Malia memegangi kepalanya yang seketika terasa sangat sakit.


"Malia.. Shhhh.. its ok, relax.. kamu harus relax!"


Isaac memeluk Malia, mendekap wajah Malia didadanya.


"Argggghhhh! sakit sekali!" Malia berteriak histeris.


Beberapa suster tergopoh gopoh mendatangi ruangan Isaac mendengar teriakan Malia.


"Dokter.." Suster Anie membuka pintu.


Yang terlihat hanyalah Dokter Isaac yang tengah berlutut dan memeluk seorang gadis yang menangis histeris, punggung Isaac terlihat berdarah oleh cakaran Malia.


"Get out! (Keluar!)" Ucap Isaac dengan tegas.


Malia terus menjerit dan mencakar lengan dan punggung Isaac dengan kuku kuku tajamnya.


Isaac membopong Malia ke sofa, Malia memberontak namun Isaac mendekapnya dengan kuat.

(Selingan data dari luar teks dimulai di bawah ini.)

/-
Copyright (c) 2026. All rights reserved.
Released under Apache 2.0 license as described in the file LICENSE.
Authors: abc-iut cell, seat abc-iut-L4-t9 (gen 4; block W2-B2, [AbsTopIII] Cor 3.7 — restriction of a
bi-anabelian setting to a full subcategory of `𝒳`, e.g. `𝒞^{MLF-sB} ⊆ 𝒞^{MLF}`).
-/
import Literature.AnabelianGeometry.AbsoluteAnabelian.AbsTopIII.BiAnabelianIncompatibilityProofs
import Mathlib.CategoryTheory.ObjectProperty.FullSubcategory
import HarnessLib

/-!
# [AbsTopIII] Cor 3.7: restricting the bi-anabelian setting to a full subcategory of `𝒳`

S. Mochizuki, *Topics in absolute anabelian geometry III* [MochizukiAbsTopIII2015] (kurims manuscript
`paper:url-5493eb38cbb7`).  Cor 3.6 p. 78 / Cor 3.7 p. 86 are stated for `𝒳 = 𝒞^{MLF-sB}_{T𝔽}`, the
FULL SUBCATEGORY of `𝒞^{MLF}_{T𝔽}` "determined by the objects [...] of strictly Belyi type" (Def 3.1
(iii) p. 68: "we shall use the same notation, with 'MLF' replaced by MLF-hyp (respectively, MLF-sB;
MLF⊚) to denote the various full subcategories determined by the objects of hyperbolic orbicurve
type (respectively, of strictly Belyi type; of mono-analytic type)"), while the functors `log`,
`λ^×`, `λ^{×pf}`, `ι_log`, `ι_×`, `(Π ↷ M) ↦ Π` of Def 3.1 (iii)/(iv) are defined on all of
`𝒞^{MLF}_{T𝔽}` and RESTRICTED ("the evident [...] restrictions", Cor 3.6 p. 79).

PROOF/CONSTRUCTION-ONLY companion of `MonoAnabelianComparisonMLF.lean` (abc-iut-L4-t9): for an
ABSTRACT setting `𝔖 : BiAnabelianSetting X E N` and any object property `P` of `𝒳` stable under
`log` (`P A → P (log A)`),

* `BiAnabelianSetting.restrict 𝔖 P hP : BiAnabelianSetting P.FullSubcategory E N` — the same data
  with `𝒳` replaced by the full subcategory `{A | P A}` (all functors precomposed with the inclusion,
  `log` co-restricted, the 2-cells whiskered);
* `BiAnabelianSetting.logKernelObstruction_restrict` — the Lemma-3.4 obstruction (abc-iut-L4-t9's
  `LogKernelObstruction`, witnessed at an object `x₀`) passes to the restricted setting as soon as
  the witness `x₀` satisfies `P` (morphisms and the natural transformations are literally the same);
* `BiAnabelianSetting.incompatibleStmt_restrict` — hence Cor 3.7 (iv), first incompatibility, for the
  restricted setting (via `incompatibleStmt_of_obstruction`);
* `FiberSquare.inclPullback`, `FiberSquare.BiAnabelianLift.restrict` — the bi-anabelian lift datum
  `θ^bi` of Cor 3.7 (ii) over `𝒳 ×_𝔈 𝒳` restricts to one over `{A | P A} ×_𝔈 {A | P A}`.

Use (the MODEL, other files): abc-iut-L4-t9 gen 3's `TFModel.modelSetting p` on the model category of
ALL model `TF`-pairs `(Π_k ↷ ℚ̄_p)` restricts to the full subcategory on slim `Π_k` (`TFModel.Slim p`,
id-rigid: `MLFGaloisModelIdRigid.lean`), where ALL residual inputs of Cor 3.7 except the lift datum
`θ^bi` of Cor 1.10 are then discharged.  Nothing here bears on [IUTchIII] Cor. 3.12.
-/

set_option autoImplicit false

namespace Literature.AnabelianGeometry.AbsoluteAnabelian.AbsTopIII

open CategoryTheory CategoryTheory.Limits

universe u

namespace BiAnabelianSetting

/- One universe for objects and morphisms of `𝒳, 𝔈, 𝒩`, as in every Cor 3.7 statement file
(`BiAnabelianDiagrams`, `BiAnabelianIncompatibility`, ...): the full subcategory `{A | P A}` then has
the same shape (`Type u`, `Category.{u}`). -/
variable {X E N : Type u} [Category.{u} X] [Category.{u} E] [Category.{u} N]
  (𝔖 : BiAnabelianSetting X E N) (P : ObjectProperty X) (hP : ∀ A : X, P A → P (𝔖.log.obj A))

/-- **Restriction of a bi-anabelian setting to a `log`-stable full subcategory of `𝒳`** ("the
evident restrictions" of `log`, `λ^×`, `λ^{×pf}` to `𝒞^{MLF-sB}_{T𝔽} ⊆ 𝒞^{MLF}_{T𝔽}`, Cor 3.6 p. 79 /
Cor 3.7 p. 86): `gal`, `λ^×`, `λ^{×pf}` precomposed with the inclusion `ι : {A | P A} ⥤ 𝒳`, `log`
co-restricted (it preserves `P` by `hP`), `log ≅ 𝟭`, `ι_log`, `ι_×` and the 2-cells over `𝔈` whiskered
by `ι`. [cite: MochizukiAbsTopIII2015, Cor 3.7 p.86] -/
def restrict : BiAnabelianSetting P.FullSubcategory E N where
  gal := P.ι ⋙ 𝔖.gal
  log := P.lift (P.ι ⋙ 𝔖.log) fun A => hP A.obj A.property
  logIsoId := NatIso.ofComponents (fun A => P.isoMk (𝔖.logIsoId.app A.obj))
    (fun f => P.hom_ext (𝔖.logIsoId.hom.naturality f.hom))
  lamTimes := P.ι ⋙ 𝔖.lamTimes
  lamTimesPf := P.ι ⋙ 𝔖.lamTimesPf
  iotaLog :=
    { app := fun A => 𝔖.iotaLog.app A.obj
      naturality := fun _ _ f => 𝔖.iotaLog.naturality f.hom }
  iotaTimes := Functor.whiskerLeft P.ι 𝔖.iotaTimes
  spaceGal := 𝔖.spaceGal
  lamTimesGal := Functor.isoWhiskerLeft P.ι 𝔖.lamTimesGal
  lamTimesPfGal := Functor.isoWhiskerLeft P.ι 𝔖.lamTimesPfGal

/-- The restricted `gal` is `(Π ↷ M) ↦ Π` on the subcategory. [cite: MochizukiAbsTopIII2015, Cor 3.7 p.86] -/
@[simp] theorem restrict_gal : (𝔖.restrict P hP).gal = P.ι ⋙ 𝔖.gal := rfl

/-- The restricted `log` on objects. [cite: MochizukiAbsTopIII2015, Cor 3.7 p.86] -/
@[simp] theorem restrict_log_obj (A : P.FullSubcategory) :
    ((𝔖.restrict P hP).log.obj A).obj = 𝔖.log.obj A.obj := rfl

/-- The restricted `log` on morphisms. [cite: MochizukiAbsTopIII2015, Cor 3.7 p.86] -/
@[simp] theorem restrict_log_map {A B : P.FullSubcategory} (f : A ⟶ B) :
    ((𝔖.restrict P hP).log.map f).hom = 𝔖.log.map f.hom := rfl

/-- The restricted `λ^×`. [cite: MochizukiAbsTopIII2015, Cor 3.7 p.86] -/
@[simp] theorem restrict_lamTimes : (𝔖.restrict P hP).lamTimes = P.ι ⋙ 𝔖.lamTimes := rfl

/-- The restricted `λ^{×pf}`. [cite: MochizukiAbsTopIII2015, Cor 3.7 p.86] -/
@[simp] theorem restrict_lamTimesPf : (𝔖.restrict P hP).lamTimesPf = P.ι ⋙ 𝔖.lamTimesPf := rfl

/-- The restricted `ι_log` has the same components. [cite: MochizukiAbsTopIII2015, Cor 3.7 p.86] -/
@[simp] theorem restrict_iotaLog_app (A : P.FullSubcategory) :
    (𝔖.restrict P hP).iotaLog.app A = 𝔖.iotaLog.app A.obj := rfl

/-- The restricted `ι_×` has the same components. [cite: MochizukiAbsTopIII2015, Cor 3.7 p.86] -/
@[simp] theorem restrict_iotaTimes_app (A : P.FullSubcategory) :
    (𝔖.restrict P hP).iotaTimes.app A = 𝔖.iotaTimes.app A.obj := rfl

/-- The restricted `log ≅ 𝟭` has the same components. [cite: MochizukiAbsTopIII2015, Cor 3.7 p.86] -/
@[simp] theorem restrict_logIsoId_hom_app (A : P.FullSubcategory) :
    ((𝔖.restrict P hP).logIsoId.hom.app A).hom = 𝔖.logIsoId.hom.app A.obj := rfl

/-- **The Lemma-3.4 obstruction passes to the restriction** as soon as its witness lies in the
subcategory: if at `x₀` with `P x₀` no isomorphism `a : x₀ ⥲ log x₀` has `λ^×(a) ≫ ι_{log,x₀} = ι_{×,x₀}`
(for `𝒳 = 𝒞^{MLF}_{T𝔽}`: Lemma 3.4 p. 74, which holds at EVERY object), then the restricted setting
has the `LogKernelObstruction` (morphisms of the full subcategory are morphisms of `𝒳`, and an
isomorphism there is an isomorphism in `𝒳`). [cite: MochizukiAbsTopIII2015, Cor 3.7 (iv) p.88] -/
theorem logKernelObstruction_restrict (x₀ : X) (hx₀ : P x₀)
    (h : ∀ a : x₀ ⟶ 𝔖.log.obj x₀, IsIso a →
      𝔖.lamTimes.map a ≫ 𝔖.iotaLog.app x₀ ≠ 𝔖.iotaTimes.app x₀) :
    (𝔖.restrict P hP).LogKernelObstruction := by
  refine ⟨⟨x₀, hx₀⟩, fun a ha => ?_⟩
  have ha' : IsIso a.hom := (P.isIso_hom_iff a).mpr ha
  exact h a.hom ha'

/-- Conversely-shaped convenience: the obstruction of the AMBIENT setting, when it is known at a
specific object `x₀` of the subcategory, yields Cor 3.7 (iv)'s first incompatibility for the
restricted setting (abc-iut-L4-t9's `incompatibleStmt_of_obstruction`, which holds for every
setting). [cite: MochizukiAbsTopIII2015, Cor 3.7 (iv) p.88] -/
theorem incompatibleStmt_restrict (x₀ : X) (hx₀ : P x₀)
    (h : ∀ a : x₀ ⟶ 𝔖.log.obj x₀, IsIso a →
      𝔖.lamTimes.map a ≫ 𝔖.iotaLog.app x₀ ≠ 𝔖.iotaTimes.app x₀) :
    (𝔖.restrict P hP).IncompatibleStmt :=
  (𝔖.restrict P hP).incompatibleStmt_of_obstruction (𝔖.logKernelObstruction_restrict P hP x₀ hx₀ h)

end BiAnabelianSetting

/-! ## Restricting a bi-anabelian lift datum `θ^bi` to a full subcategory -/

namespace FiberSquare

variable {X E : Type u} [Category.{u} X] [Category.{u} E] (Φ : X ⥤ E) (P : ObjectProperty X)

/-- The inclusion of fibre squares `{A | P A} ×_𝔈 {A | P A} ⥤ 𝒳 ×_𝔈 𝒳` induced by the full subcategory
inclusion (objects `(A₁, A₂, α)` with `P A₁, P A₂` and the same `α`). [cite: MochizukiAbsTopIII2015, Cor 3.7 (ii) p.87] -/
@[simps]
def inclPullback : CategoricalPullback (P.ι ⋙ Φ) (P.ι ⋙ Φ) ⥤ CategoricalPullback Φ Φ where
  obj o := ⟨o.fst.obj, o.snd.obj, o.iso⟩
  map f := ⟨f.fst.hom, f.snd.hom, f.w⟩

namespace BiAnabelianLift

variable {Φ} (θ : BiAnabelianLift Φ)

/-- **A bi-anabelian lift datum restricts to every full subcategory of `𝒳`**: the lift
`θ^bi_{(A₁,A₂,α)} : A₁ ⥲ A₂` of an isomorphism of Galois data between objects of the subcategory is a
morphism of the (full) subcategory, still lying over `α` (Cor 3.7 (ii): `θ^bi` "arises from the
functoriality [...] of the 'group-theoretic' algorithms of Corollary 1.10", applied to `𝒞^{MLF-sB}`).
[cite: MochizukiAbsTopIII2015, Cor 3.7 (ii) p.87] -/
def restrict : BiAnabelianLift (P.ι ⋙ Φ) where
  θbi := NatIso.ofComponents (fun o => P.isoMk (θ.θbi.app ((inclPullback Φ P).obj o)))
    (fun f => P.hom_ext (θ.θbi.hom.naturality ((inclPullback Φ P).map f)))
  map_θbi o := θ.map_θbi ((inclPullback Φ P).obj o)

/-- The restricted lift has the same components. [cite: MochizukiAbsTopIII2015, Cor 3.7 (ii) p.87] -/
@[simp] theorem restrict_θbi_hom_app (o : CategoricalPullback (P.ι ⋙ Φ) (P.ι ⋙ Φ)) :
    ((θ.restrict P).θbi.hom.app o).hom = θ.θbi.hom.app ((inclPullback Φ P).obj o) := rfl

end BiAnabelianLift

end FiberSquare

end Literature.AnabelianGeometry.AbsoluteAnabelian.AbsTopIII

Gigi Malia menancap dipundak Isaac. Lalu Isaac menyuntikkannya obat tidur, seketika Malia tak sadarkan diri.


Isaac melepaskan dekapannya, bekas gigitan Malia langsung mengalir darah segar.


Isaac bergegas ke kamar mandi, melepaskan semua pakaiannya dan berdiri dibawah shower membiarkan air dingin itu menghanyutkan setiap darah yang menetes karna Malia. Isaac meringis sejenak merasakna perih dipunggungnya.

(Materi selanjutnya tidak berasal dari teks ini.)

import Summits.CriticalPhenomena.PercolationContinuityZ3.Theorems.PercNearOneGluingNoHeavyQuantLightResidDEC
import HarnessLib

/-!
# QUANT lane R8, T-DEC: THE PURE (LAW-LEVEL) FORM OF THE LIGHT NODE — `LightResidDECLaw`: for ARBITRARY top-affordable sub-forest laws (no tree
# structure, no oracle) the top-level residual is DEC at the capped floor at every layer; `LightResidDECLaw ⟹ LightResidDEC ⟹ FarTreeRow`
# (arm-1 gen 50, architect)

builds on p205010 (kernel theorem, internal audit signed; external expert review pending)

Statement + support file (`--supports stmt-CriticalPhenomena-4575`), QUANT lane seat prim-quant-arm-1 (gen 50, architect), rung R8 of
`run/shared/lean/prim/quant/LADDER.md`; memo `run/shared/lean/prim/quant/prim-quant-arm-1-g50/ARCH-G50.md` §6.  One law-level binder
(`Sib.AffOK`, `SibFamAff₃`) and one `@[conjecture]` (`LightResidDECLaw`); theorems with standard axioms, no sorries.

WHY (ARCH-G50 §6).  The light node `LightResidDEC` (✓ p447494) quantifies over lists of tree-built composite siblings (`SibFam₃`: `Sib.TreeOK`).  Exact
census with ARBITRARY sub-forest laws — random masses on random atom sets, bimodal `{1, M}`, far dust `(1−ε)δ₁ + εδ_M`, two-level, zero atoms, blob
laws, one near-sure giant of top 40 beside small siblings; gates `.05–.999`; floor `x₁ := mean/M` (top-affordability with equality); `k = 2..5`;
≈ 34 000 (forest, outer gate) pairs at the capped floor `min(a·x, 1/2)` — finds the residual DEC at every layer in EVERY case (per-layer exact LPs;
the layer-free certificate fails only at `k = 2` or extreme heterogeneity).  So the light node appears to be a property of the TILTED PRODUCT MIXTURE
and top-affordability ALONE; this file types that pure form, which is the statement a k-general proof should attack (the class of arbitrary laws is
closed under the list operations, unlike tree-built laws), and records that it implies the node:
* `Sib.AffOK x s` := `s.LawOK ∧ 0 < s.x₁ ∧ x ≤ s.q·s.x₁ ∧ s.x₁·s.M ≤ s.mean` (law-valid, affordable floor, compatible with the forest floor);
  `Sib.TreeOK.affOK` (tree-OK data is aff-OK: top-affordability from `TreeBuiltN.lawFacts`); `SibFamAff₃`; `sibFamAff₃_of_sibFam₃`;
* **`@[conjecture] LightResidDECLaw := LightResidDECOn SibFamAff₃`**; **`lightResidDEC_of_law : LightResidDECLaw → LightResidDEC`**;
  **`Quant.farTreeRow_of_lightResidDECLaw`** (unconditional).

HONEST STATUS: `LightResidDECLaw` is EVIDENCE-LEVEL and STRONGER than `LightResidDEC`; a refuted sub-family lands as `¬ LightResidDECOn fam`.  All of
`LightResidDEC`, `LightSiblingStep`, `SiblingStep`, `FarTreeRow` OPEN.  RATE class log\* / honest sentence of `run/shared/lean/prim/quant/README.md`
unchanged.  [this work].  Nothing here is cited as a published result.  The gluing rows served [cite: KozmaNitzan2024, Conjecture 3 (p. 15)];
product measure [cite: Grimmett1999, §1.3 p. 10].
-/

noncomputable section

open scoped BigOperators

namespace Summit.CriticalPhenomena.PercolationContinuityZ3.Theorems
namespace Quant
namespace LawDec

open Finset

/-- **law-level validity of sibling data at floor `x` with an affordable sub-floor**: `0 < q < 1` and `ρ` a probability law on `{0..M}` (`LawOK`),
a sub-floor `0 < x₁` compatible with the forest floor (`x ≤ q·x₁`) and top-affordable (`x₁·M ≤ mean ρ`).  No tree structure. [this work] -/
def Sib.AffOK (x : ℝ) (s : Sib) : Prop :=
  s.LawOK ∧ 0 < s.x₁ ∧ x ≤ s.q * s.x₁ ∧ s.x₁ * (s.M : ℝ) ≤ s.mean

/-- tree-OK sibling data is aff-OK (top-affordability of a tree-built law, `TreeBuiltN.lawFacts`). [this work] -/
theorem Sib.TreeOK.affOK {x : ℝ} {s : Sib} (h : s.TreeOK x) : s.AffOK x := by
  obtain ⟨hq0, hq1, hxq, hT, _⟩ := h
  obtain ⟨hx₁0, _, ρ0, ρM, ρ1, ρta⟩ := hT.lawFacts
  exact ⟨⟨hq0, hq1, ρ0, ρM, ρ1⟩, hx₁0, hxq, ρta⟩

/-- **the pure family**: lists of at least three aff-OK siblings at floor `x`. [this work] -/
def SibFamAff₃ (x : ℝ) (L : List Sib) : Prop :=
  (∀ s ∈ L, s.AffOK x) ∧ 3 ≤ L.length

/-- `SibFam₃ ⊆ SibFamAff₃`. [this work] -/
theorem sibFamAff₃_of_sibFam₃ {x : ℝ} {L : List Sib} (h : SibFam₃ x L) : SibFamAff₃ x L :=
  ⟨fun s hs => (h.1 s hs).affOK, h.2⟩

/-- **CONJECTURE `LIGHT RESID-DEC, PURE FORM` (arm-1 g50 ARCH-G50 §6).**  For every list of `k ≥ 3` siblings `(qᵢ, ρᵢ)` with `0 < qᵢ < 1`, `ρᵢ` ANY
probability law on `{0..Mᵢ}` with a sub-floor `0 < x₁ᵢ`, `x₁ᵢ·Mᵢ ≤ mean ρᵢ`, at a forest floor `0 < x < 1` with `x ≤ qᵢ·x₁ᵢ`, and every outer gate
`0 < a < 1`: the top-level residual `resid a (wco a L) L` is DEC at the CAPPED floor `min (a·x) (1/2)` at every layer below `ftop L`
(`LightResidDECAt x a L`).  No tree structure, no SDEC oracle — a statement about the tilted product mixture alone.  KERNEL FACTS:
`LightResidDECLaw ⟹ LightResidDEC ⟹ LightSiblingStep ⟹ Quant.FarTreeRow`.  EVIDENCE (ARCH-G50 §6, exact per-layer LPs): ≈ 34 000 (forest, a) pairs
with arbitrary laws (random / bimodal / far-dust / two-level / zero-atom / blob / near-sure-giant sub-forests, gates .05–.999, k = 2..5), 0 failures;
plus the ≈ 506 000 tree-built pairs of `LightResidDEC`.  The LAYER-FREE analogue is false at k = 2 and at extreme heterogeneity (per-layer only there).
builds on p205010 (kernel theorem, internal audit signed; external expert review pending). [this work] [status: open] -/
@[conjecture] def LightResidDECLaw : Prop :=
  LightResidDECOn SibFamAff₃

/-- **`LightResidDECLaw ⟹ LightResidDEC`** (the pure form implies the node: tree-OK lists are aff-OK). [this work] -/
theorem lightResidDEC_of_law (h : LightResidDECLaw) : LightResidDEC :=
  LightResidDECOn.mono h fun _ _ hf => sibFamAff₃_of_sibFam₃ hf

end LawDec

/-- **`LightResidDECLaw ⟹ Quant.FarTreeRow`, UNCONDITIONALLY.** [this work] -/
theorem farTreeRow_of_lightResidDECLaw (h : LawDec.LightResidDECLaw) : FarTreeRow :=
  farTreeRow_of_lightResidDEC (LawDec.lightResidDEC_of_law h)

end Quant
end Summit.CriticalPhenomena.PercolationContinuityZ3.Theorems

Lukanya menutup dengan cepat walaupun tidak bisa langsung sembuh 100%.


"Sepertinya perubahan pertama Malia akan terjadi dalam waktu dekat.." Ucap Isaac.

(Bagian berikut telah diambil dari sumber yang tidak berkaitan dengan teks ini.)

import Literature.Geometry.Symplectic.SteinLiouvilleField
import Literature.Analysis.ODE.PfaffianTransportFactor
import Literature.Topology.FourManifolds.ChartDerivative
import HarnessLib

/-!
# Transport of the level contact data of a Stein domain along the normalised Liouville flow

Topic `Literature/Geometry/Symplectic`; proofs file of the fact seat of
`Literature.Geometry.Symplectic.Gompf1998_thm13_twoHandles` (**E2**, `SteinTwoHandles.lean`),
step "Gray transport along the levels of `φ`" (moving Legendrian attaching circles of twisting
`-1` from `∂W = {φ = max φ}` to a lower level `{φ = c}`, so that the 2-handles may be attached to
the shrunk Stein domain `{φ ≤ c} ⊂ int W` of `SteinDomainSublevel.lean`).

`SteinLiouvilleField.lean` provides the flow-out input `D = S.liouvilleFlowout` whose field is
`ξ = -χ(φ) • Z`, `Z = Y / dφ(Y)` the normalised Liouville field (`ι_Y ω = λ`, `λ = -dφ ∘ J`,
`ω = dλ`): `dφ(ξ) = -χ(φ)`, `λ(ξ) = 0`, `ι_ξ ω = γ • λ`.  Hence `L_ξ dφ = -d(χ ∘ φ) ∈ span(dφ)`,
`L_ξ λ = ι_ξ dλ + d(λ(ξ)) = γ λ` and the flow of `ξ` maps levels of `φ` to levels of `φ` and the
complex tangencies `ker dφ ∩ ker λ` of one level onto those of the others — Gray's stability
along the levels, realised by a Liouville-type flow (Cieliebak–Eliashberg 2012, §2, §11.1;
Geiges 2008, Thm. 2.2.2 for Gray's theorem).  This file proves the **differential** form of this
along the flow curves `C.curve z t` of a chart box `C` of `D` (`BoundaryFlowout.lean`), for
`t ∈ [0, ε]`:

* `hasMFDerivAt_curve` — `z ↦ C.curve z t` is differentiable, with differential
  `τ_{y→x} ∘ J_t ∘ τ_{z→y}` (`J` the linearised chart flow, `FlowWithin.lean`; `τ` tangent
  coordinate changes);
* `dφ_mfderiv_curve` — **levels to levels**: `dφ(D(curve_t) v) = dφ(v)`;
* `exists_pos_contactForm_mfderiv_curve` — **`ker λ` to `ker λ`, conformally**:
  `λ(D(curve_t) v) = m λ(v)` with one `m > 0` for all `v`;
* `not_antipodal_mfderiv_curve` — for `a ∈ ker λ_z` and any `b`, the transported pair
  `(ω(Da, Db), λ(Db))` is not a negative multiple of `(ω(a, b), λ(b))` unless the latter is `0`
  (used for the invariance of twisting numbers of framed Legendrian knots).

The proofs read everything in the chart at the centre `y` of the box — the field
(`FlowoutInput.fieldIn`), the level function (`FlowoutInput.levelIn`), and the forms `λ`,
`ω = dλ`, `dω = 0` (`MForm.inChart`, `inChart_mextDeriv_of_mem_target`, `mextDeriv_mextDeriv`) —
and apply the chart-level transport lemmas of `Analysis/ODE/PfaffianInvariance.lean` and
`PfaffianTransportFactor.lean`.  Everything is **proved**; no named fact.

## References

* K. Cieliebak, Ya. Eliashberg, *From Stein to Weinstein and Back*, AMS Colloquium Publ. 59
  (2012), §2 (`J`-convex functions and their Liouville fields), §11.1. [CieliebakEliashberg2012]
* S. Lang, *Differential and Riemannian Manifolds* (1995), Ch. IV §1 (linearised flow). [Lang1995]
* J. Milnor, *Lectures on the h-cobordism theorem* (1965), proof of Thm. 3.4. [MilnorHCobordism1965]
-/

noncomputable section

open scoped Manifold ContDiff Topology Bundle
open Set Function Bundle Filter Metric

namespace Literature.Geometry.Symplectic

open Literature.Geometry.Kaehler Literature.Topology.FourManifolds Literature.Analysis.ODE

/-- The model vector space `ℝ⁴` of the tangent spaces. [folklore] -/
local notation "E4" => EuclideanSpace ℝ (Fin 4)

/-! ### Generic chart lemmas -/

section Generic

variable {E : Type*} [NormedAddCommGroup E] [NormedSpace ℝ E] {H : Type*} [TopologicalSpace H]
  {I : ModelWithCorners ℝ E H} {M : Type*} [TopologicalSpace M] [ChartedSpace H M]
  [IsManifold I ∞ M] {F : Type*} [NormedAddCommGroup F] [NormedSpace ℝ F] {k : ℕ}

/-- The tangent coordinate changes `z → y` and `y → z` at `z` are mutually inverse (the other
composite of `tangentCoordChange_tangentCoordChange`). [folklore] -/
theorem tangentCoordChange_symm_apply {y z : M} (hz : z ∈ (chartAt H y).source) (v : E) :
    tangentCoordChange I y z z (tangentCoordChange I z y z v) = v := by
  have hzy : z ∈ (extChartAt I y).source := by rwa [extChartAt_source]
  have hzz : z ∈ (extChartAt I z).source := mem_extChartAt_source z
  rw [tangentCoordChange_comp ⟨⟨hzz, hzy⟩, hzz⟩, tangentCoordChange_self hzz]

/-- **A form evaluated on vectors given in the chart at `y`**: for `x` in the chart domain of
`y`, `α.inChart y (c x) (w) = α x (τ w)`, `τ = tangentCoordChange I y x x`. [folklore] -/
theorem inChart_apply_extChartAt (α : MForm I M F k) {y x : M} (hx : x ∈ (chartAt H y).source)
    (w : Fin k → E) :
    α.inChart y (extChartAt I y x) w = α x (fun i => tangentCoordChange I y x x (w i)) := by
  have hxs : x ∈ (extChartAt I y).source := by rwa [extChartAt_source]
  rw [α.inChart_eq_of_mem_target ((extChartAt I y).map_source hxs), (extChartAt I y).left_inv hxs]
  rfl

Setelah mandi Isaac memeriksa keadaan Malia. Mengecek gigi taringnya yang sudah kembali normal, begitu juga dengan cakarnya.


Hari mulai gelap.


Karena sudah tidak ada jadwal konsultasi akhirnya Isaac memutuskan untuk mengantarkan Malia pulang.


Isaac membopong Malia. Beberapa suster mulai berpikir Malia adalah gadis gila karena dua kali mendatangi Miracle Clinic dalam keadaan tidak wajar.


Isaac mendudukkan Malia dikursi depan.


Sesampainya dimansion Isaac membopong Malia menuju kamar Malia dan meletakkannya diranjang. Hans mendatangi kamar Malia.


"Isaac.."


"Ya, Hans?"


"Malia kenapa?" Hans duduk disamping Malia dan membelai pipi Malia dengan lembut.


"Perubahan pertamanya hampir terjadi, aku hanya memberinya obat tidur" Ucap Isaac


"Terimakasih, aku bisa menanganinya.." Ucap Hans


"Good (Bagus)"


Isaac melangkah meninggalkan kamar Malia, seketika Hans memanggil Isaac.


"Isaac.."


"Aku harap kamu mengerti situasinya. Malia sekarang adalah kekasihku, dia seharusnya menjadi kakak iparmu. Jaga batasanmu! 🤨"


Ucap Hans memperingatkan Isaac tentang hubungan mereka. Isaac menangkap kecemburuan diperkataan Hans terkait kedekatannya dengan Malia.


"Okay okay.. aku ngerti! ga usah dikasih tahu berulang ulang!"


Isaac meninggalkan kamar Malia.


Sejenak Hans bertanya tanya mengapa Malia kini seolah lebih dekat dengan Isaac dibandingkan dengan dirinya yang berstatus sebagai pacar Malia.